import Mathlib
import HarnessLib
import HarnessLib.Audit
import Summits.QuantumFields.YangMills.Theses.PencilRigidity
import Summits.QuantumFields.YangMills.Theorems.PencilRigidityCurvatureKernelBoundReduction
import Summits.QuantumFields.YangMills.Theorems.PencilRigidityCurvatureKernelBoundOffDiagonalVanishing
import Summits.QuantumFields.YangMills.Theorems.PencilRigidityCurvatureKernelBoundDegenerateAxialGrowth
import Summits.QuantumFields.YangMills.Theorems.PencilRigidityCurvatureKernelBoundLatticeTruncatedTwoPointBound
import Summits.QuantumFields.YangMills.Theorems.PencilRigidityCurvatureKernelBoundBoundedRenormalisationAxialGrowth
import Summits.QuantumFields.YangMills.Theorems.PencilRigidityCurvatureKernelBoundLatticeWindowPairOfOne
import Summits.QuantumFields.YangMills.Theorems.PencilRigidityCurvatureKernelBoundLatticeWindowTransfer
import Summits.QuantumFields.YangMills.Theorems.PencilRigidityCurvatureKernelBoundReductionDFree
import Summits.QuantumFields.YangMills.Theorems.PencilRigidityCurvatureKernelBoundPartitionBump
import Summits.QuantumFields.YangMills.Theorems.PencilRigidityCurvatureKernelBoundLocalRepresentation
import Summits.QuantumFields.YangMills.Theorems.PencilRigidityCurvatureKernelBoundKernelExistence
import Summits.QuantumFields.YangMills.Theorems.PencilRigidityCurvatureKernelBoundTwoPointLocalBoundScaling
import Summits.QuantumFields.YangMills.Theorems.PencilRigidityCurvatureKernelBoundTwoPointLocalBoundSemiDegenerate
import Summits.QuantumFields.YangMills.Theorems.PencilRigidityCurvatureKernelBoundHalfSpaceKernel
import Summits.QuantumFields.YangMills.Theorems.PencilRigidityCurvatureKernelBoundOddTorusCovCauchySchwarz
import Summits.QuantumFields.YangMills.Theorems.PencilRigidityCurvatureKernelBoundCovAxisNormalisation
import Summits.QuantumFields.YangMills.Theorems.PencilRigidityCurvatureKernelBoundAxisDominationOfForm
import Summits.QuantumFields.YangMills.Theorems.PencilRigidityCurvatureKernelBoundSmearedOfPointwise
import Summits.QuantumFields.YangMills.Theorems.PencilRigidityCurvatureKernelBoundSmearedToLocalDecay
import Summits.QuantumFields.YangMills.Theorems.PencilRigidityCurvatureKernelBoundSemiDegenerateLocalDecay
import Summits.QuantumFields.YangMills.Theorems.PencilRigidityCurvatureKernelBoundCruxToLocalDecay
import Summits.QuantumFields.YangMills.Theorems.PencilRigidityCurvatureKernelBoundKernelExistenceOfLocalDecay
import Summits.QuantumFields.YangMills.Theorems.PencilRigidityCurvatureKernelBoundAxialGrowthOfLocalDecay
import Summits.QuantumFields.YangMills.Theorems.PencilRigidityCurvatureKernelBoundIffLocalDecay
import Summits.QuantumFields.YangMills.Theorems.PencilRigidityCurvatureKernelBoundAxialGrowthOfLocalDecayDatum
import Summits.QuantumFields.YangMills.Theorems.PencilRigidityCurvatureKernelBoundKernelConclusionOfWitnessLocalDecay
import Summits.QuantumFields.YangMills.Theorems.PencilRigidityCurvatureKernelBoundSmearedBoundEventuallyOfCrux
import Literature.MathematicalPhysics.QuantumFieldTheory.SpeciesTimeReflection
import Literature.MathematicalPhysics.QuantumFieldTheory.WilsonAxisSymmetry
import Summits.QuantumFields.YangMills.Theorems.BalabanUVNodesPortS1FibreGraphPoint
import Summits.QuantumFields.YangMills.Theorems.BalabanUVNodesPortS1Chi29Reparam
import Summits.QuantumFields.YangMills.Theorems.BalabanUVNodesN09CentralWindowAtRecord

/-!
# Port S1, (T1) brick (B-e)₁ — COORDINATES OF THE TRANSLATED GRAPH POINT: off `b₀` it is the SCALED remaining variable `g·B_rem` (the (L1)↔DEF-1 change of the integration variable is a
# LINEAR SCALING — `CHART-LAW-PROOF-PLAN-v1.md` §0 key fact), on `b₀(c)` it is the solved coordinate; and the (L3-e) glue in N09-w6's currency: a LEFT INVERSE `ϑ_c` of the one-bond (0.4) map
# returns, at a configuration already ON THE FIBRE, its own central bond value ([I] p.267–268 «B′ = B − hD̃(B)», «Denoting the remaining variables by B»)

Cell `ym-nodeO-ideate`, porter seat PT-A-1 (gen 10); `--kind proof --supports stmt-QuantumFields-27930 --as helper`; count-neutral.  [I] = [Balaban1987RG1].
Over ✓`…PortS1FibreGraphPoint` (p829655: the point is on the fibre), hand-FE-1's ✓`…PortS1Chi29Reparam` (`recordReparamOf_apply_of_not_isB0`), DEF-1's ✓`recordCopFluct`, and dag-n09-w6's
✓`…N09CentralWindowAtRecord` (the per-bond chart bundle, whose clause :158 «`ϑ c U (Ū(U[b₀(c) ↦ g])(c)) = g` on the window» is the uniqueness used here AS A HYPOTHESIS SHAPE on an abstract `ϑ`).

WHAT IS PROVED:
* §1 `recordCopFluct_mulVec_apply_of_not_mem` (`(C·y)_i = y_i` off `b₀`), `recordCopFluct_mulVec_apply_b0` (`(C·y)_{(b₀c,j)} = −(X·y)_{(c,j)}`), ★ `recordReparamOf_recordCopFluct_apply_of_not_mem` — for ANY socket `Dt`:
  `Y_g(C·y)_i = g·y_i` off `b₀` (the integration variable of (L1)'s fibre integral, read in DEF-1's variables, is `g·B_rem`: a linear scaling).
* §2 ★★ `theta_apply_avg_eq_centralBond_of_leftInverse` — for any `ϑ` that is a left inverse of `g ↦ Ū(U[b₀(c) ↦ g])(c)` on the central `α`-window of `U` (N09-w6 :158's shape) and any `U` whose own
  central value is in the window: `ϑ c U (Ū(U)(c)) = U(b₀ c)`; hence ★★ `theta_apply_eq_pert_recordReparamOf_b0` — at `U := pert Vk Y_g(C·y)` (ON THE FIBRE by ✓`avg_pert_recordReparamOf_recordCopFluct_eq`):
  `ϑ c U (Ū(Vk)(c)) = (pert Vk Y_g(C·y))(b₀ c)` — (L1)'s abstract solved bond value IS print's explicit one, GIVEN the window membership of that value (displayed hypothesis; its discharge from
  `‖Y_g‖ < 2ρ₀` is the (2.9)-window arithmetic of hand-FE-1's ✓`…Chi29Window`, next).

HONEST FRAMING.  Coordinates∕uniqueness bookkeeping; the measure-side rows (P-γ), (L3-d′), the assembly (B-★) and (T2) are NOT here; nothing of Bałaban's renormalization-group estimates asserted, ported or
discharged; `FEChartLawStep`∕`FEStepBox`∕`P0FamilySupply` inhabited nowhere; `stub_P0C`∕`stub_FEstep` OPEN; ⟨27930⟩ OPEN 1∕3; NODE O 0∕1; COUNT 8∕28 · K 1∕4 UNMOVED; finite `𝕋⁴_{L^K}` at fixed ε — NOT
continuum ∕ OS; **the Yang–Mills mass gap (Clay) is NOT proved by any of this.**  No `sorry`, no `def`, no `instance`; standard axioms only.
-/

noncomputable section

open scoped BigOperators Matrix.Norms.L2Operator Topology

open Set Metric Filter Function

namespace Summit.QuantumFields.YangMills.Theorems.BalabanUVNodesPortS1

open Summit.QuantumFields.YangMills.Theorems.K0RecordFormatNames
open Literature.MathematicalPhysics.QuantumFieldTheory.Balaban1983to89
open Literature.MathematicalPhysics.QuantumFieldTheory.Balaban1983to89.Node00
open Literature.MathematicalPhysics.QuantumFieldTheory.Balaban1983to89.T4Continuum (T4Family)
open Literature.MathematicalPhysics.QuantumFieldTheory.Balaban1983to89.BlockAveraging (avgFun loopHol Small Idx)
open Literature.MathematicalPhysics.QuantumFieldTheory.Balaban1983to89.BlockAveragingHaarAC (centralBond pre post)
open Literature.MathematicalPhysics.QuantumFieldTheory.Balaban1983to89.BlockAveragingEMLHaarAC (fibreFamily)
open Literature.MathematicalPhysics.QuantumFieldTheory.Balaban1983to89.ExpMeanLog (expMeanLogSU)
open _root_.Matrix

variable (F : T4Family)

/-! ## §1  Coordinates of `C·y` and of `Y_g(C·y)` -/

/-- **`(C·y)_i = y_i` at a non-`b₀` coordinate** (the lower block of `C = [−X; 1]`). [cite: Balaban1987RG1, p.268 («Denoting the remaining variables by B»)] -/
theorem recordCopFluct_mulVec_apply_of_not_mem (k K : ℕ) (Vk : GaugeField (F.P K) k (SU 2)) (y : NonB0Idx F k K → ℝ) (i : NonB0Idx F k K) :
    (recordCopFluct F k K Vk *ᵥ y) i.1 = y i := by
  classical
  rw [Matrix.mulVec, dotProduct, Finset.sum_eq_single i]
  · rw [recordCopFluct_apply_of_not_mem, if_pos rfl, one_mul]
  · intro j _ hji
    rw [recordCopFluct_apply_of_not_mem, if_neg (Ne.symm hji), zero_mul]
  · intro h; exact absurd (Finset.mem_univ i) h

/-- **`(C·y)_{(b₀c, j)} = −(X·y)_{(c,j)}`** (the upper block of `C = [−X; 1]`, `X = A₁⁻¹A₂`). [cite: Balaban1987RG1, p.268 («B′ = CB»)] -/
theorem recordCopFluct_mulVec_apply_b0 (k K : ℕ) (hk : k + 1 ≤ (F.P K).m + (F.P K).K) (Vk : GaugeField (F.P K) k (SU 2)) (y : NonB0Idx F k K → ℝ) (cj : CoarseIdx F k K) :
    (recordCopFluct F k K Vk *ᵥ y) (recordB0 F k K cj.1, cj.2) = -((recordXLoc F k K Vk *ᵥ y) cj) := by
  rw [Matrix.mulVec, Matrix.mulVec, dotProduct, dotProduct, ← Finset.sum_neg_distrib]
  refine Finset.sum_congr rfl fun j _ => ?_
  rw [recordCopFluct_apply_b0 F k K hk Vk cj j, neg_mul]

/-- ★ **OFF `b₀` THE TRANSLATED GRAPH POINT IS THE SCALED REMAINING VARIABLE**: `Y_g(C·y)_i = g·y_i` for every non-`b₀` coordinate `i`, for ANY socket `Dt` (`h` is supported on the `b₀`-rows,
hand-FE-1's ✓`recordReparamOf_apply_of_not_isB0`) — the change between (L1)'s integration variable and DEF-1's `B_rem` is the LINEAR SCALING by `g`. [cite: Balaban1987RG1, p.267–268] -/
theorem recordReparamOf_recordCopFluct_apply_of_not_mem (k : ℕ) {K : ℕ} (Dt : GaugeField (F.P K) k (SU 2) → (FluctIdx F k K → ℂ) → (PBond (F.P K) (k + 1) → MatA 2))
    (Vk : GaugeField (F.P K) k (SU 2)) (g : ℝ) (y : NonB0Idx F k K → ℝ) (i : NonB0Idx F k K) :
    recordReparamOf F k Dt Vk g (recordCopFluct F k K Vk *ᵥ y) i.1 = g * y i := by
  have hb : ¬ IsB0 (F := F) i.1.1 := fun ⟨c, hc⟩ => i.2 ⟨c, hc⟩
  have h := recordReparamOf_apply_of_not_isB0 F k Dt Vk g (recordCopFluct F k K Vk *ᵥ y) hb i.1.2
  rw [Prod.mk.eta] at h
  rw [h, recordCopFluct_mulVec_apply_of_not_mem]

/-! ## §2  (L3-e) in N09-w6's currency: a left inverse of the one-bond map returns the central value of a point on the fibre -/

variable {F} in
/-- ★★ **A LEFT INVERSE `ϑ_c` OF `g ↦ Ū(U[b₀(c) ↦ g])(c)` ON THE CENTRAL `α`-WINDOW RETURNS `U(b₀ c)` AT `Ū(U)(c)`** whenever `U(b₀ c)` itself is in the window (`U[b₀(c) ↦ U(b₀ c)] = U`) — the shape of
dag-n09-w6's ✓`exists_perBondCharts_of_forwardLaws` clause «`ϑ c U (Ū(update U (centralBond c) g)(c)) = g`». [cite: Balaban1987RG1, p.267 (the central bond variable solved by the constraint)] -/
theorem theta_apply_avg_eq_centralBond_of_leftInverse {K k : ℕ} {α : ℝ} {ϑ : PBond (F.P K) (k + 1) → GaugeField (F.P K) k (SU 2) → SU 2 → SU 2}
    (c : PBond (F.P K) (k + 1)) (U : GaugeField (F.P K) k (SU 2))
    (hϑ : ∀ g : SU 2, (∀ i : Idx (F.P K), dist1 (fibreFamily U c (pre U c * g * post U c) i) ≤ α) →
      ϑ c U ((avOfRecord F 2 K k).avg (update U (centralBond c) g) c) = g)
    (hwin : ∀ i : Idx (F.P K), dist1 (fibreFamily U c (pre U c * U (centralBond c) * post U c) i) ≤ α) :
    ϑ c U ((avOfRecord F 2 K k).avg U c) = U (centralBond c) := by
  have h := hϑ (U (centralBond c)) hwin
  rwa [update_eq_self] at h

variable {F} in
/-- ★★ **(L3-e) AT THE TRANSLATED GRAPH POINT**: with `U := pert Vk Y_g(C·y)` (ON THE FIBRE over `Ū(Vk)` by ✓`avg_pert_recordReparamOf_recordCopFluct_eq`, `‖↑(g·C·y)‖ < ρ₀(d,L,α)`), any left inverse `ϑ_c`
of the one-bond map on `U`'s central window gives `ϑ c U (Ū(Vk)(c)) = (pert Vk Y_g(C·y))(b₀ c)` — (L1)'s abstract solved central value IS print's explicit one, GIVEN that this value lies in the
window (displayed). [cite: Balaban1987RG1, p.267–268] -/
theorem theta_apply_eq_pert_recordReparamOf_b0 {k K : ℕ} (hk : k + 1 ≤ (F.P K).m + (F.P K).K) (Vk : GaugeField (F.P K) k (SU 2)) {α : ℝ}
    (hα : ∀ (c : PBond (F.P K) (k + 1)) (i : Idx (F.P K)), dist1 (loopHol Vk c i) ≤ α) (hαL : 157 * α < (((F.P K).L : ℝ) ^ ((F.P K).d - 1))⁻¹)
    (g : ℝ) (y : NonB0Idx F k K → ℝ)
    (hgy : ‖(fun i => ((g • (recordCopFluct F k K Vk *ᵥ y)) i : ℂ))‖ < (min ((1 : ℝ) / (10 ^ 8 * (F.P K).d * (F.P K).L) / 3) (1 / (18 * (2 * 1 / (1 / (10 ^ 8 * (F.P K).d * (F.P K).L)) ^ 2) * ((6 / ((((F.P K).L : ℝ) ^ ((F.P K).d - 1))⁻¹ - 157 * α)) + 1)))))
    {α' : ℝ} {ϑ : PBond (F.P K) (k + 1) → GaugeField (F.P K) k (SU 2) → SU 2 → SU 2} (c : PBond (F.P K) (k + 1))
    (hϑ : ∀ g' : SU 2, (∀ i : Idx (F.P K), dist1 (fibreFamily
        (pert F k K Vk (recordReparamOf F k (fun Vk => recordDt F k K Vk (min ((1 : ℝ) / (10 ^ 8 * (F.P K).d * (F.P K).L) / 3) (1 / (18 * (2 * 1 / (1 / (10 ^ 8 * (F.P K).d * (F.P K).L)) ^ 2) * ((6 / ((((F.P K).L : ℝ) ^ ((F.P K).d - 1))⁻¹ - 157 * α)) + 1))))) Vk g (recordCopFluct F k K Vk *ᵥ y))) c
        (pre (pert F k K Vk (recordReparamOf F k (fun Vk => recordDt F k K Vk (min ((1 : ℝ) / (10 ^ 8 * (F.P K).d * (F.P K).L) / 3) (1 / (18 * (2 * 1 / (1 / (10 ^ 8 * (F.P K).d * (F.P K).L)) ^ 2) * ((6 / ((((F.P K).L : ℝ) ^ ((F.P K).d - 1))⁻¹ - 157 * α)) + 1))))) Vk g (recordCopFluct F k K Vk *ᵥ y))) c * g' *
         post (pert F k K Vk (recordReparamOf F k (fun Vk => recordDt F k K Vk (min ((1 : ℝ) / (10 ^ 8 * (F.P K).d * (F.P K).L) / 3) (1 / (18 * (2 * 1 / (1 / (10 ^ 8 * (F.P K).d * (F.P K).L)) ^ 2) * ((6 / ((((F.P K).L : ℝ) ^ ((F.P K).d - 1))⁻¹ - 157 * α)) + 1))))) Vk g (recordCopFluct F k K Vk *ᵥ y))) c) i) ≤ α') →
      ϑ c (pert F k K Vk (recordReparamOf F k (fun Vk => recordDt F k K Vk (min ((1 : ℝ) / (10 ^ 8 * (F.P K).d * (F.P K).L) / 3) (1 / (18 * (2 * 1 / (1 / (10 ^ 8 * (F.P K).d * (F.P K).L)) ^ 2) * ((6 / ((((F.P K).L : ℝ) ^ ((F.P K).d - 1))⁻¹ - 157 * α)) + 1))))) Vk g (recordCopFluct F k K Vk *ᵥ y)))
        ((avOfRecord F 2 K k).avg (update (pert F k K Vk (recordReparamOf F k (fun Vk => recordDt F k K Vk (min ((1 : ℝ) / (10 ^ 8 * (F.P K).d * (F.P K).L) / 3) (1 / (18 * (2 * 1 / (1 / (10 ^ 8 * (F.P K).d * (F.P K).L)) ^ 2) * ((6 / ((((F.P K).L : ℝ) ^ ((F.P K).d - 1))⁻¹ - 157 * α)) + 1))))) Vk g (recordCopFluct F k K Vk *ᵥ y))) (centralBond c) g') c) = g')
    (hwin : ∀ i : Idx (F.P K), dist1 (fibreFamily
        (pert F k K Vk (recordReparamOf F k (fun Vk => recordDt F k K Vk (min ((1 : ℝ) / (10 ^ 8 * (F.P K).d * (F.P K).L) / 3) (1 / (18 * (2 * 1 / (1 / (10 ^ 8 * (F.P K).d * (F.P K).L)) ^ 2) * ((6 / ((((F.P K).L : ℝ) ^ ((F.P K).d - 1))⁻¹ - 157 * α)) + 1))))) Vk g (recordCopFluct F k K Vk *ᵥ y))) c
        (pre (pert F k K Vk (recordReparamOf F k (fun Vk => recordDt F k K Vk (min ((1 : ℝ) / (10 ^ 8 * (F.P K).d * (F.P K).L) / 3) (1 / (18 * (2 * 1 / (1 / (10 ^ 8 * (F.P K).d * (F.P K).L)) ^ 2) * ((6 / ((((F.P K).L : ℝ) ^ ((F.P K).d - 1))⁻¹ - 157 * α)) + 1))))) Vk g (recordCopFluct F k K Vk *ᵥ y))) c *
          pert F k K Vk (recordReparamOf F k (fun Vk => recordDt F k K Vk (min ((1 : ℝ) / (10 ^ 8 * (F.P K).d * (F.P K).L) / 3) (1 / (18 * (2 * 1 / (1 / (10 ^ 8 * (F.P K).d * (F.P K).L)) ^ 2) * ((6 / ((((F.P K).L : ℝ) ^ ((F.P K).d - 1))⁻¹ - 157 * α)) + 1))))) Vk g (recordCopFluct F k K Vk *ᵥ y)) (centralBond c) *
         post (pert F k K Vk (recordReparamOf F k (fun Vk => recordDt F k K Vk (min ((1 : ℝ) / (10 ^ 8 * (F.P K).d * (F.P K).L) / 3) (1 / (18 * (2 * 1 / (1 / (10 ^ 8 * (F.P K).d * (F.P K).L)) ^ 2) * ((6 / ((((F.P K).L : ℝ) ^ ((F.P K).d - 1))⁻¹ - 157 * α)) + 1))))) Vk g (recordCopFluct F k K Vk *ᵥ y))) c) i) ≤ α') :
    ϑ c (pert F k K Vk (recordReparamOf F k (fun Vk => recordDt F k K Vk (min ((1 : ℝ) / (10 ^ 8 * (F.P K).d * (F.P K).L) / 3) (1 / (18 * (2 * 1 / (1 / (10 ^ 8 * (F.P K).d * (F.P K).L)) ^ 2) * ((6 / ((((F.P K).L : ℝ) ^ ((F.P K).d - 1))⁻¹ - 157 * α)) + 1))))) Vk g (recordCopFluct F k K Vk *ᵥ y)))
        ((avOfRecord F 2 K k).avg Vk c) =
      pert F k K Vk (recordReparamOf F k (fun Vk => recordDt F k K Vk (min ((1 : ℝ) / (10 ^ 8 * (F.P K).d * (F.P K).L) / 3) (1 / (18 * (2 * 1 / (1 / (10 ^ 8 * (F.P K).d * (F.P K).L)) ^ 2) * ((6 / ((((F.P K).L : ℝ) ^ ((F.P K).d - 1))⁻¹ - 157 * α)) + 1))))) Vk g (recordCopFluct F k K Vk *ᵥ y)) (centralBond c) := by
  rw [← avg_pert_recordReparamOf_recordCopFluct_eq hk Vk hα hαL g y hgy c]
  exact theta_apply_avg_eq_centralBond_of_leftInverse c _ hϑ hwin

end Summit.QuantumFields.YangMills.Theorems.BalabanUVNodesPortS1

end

□ □ □ □ □

--- What the task requires ---
Output only an exact transcription of the lines above from the one with "rw [recordCopFluct_apply_b0 F" up to and including the one with "(Vk : GaugeField (F.P K) k (SU 2)) (g".

--- Reply ---
  rw [recordCopFluct_apply_b0 F k K hk Vk cj j, neg_mul]

/-- ★ **OFF `b₀` THE TRANSLATED GRAPH POINT IS THE SCALED REMAINING VARIABLE**: `Y_g(C·y)_i = g·y_i` for every non-`b₀` coordinate `i`, for ANY socket `Dt` (`h` is supported on the `b₀`-rows,
hand-FE-1's ✓`recordReparamOf_apply_of_not_isB0`) — the change between (L1)'s integration variable and DEF-1's `B_rem` is the LINEAR SCALING by `g`. [cite: Balaban1987RG1, p.267–268] -/
theorem recordReparamOf_recordCopFluct_apply_of_not_mem (k : ℕ) {K : ℕ} (Dt : GaugeField (F.P K) k (SU 2) → (FluctIdx F k K → ℂ) → (PBond (F.P K) (k + 1) → MatA 2))
    (Vk : GaugeField (F.P K) k (SU 2)) (g : ℝ) (y : NonB0Idx F k K → ℝ) (i : NonB0Idx F k K) :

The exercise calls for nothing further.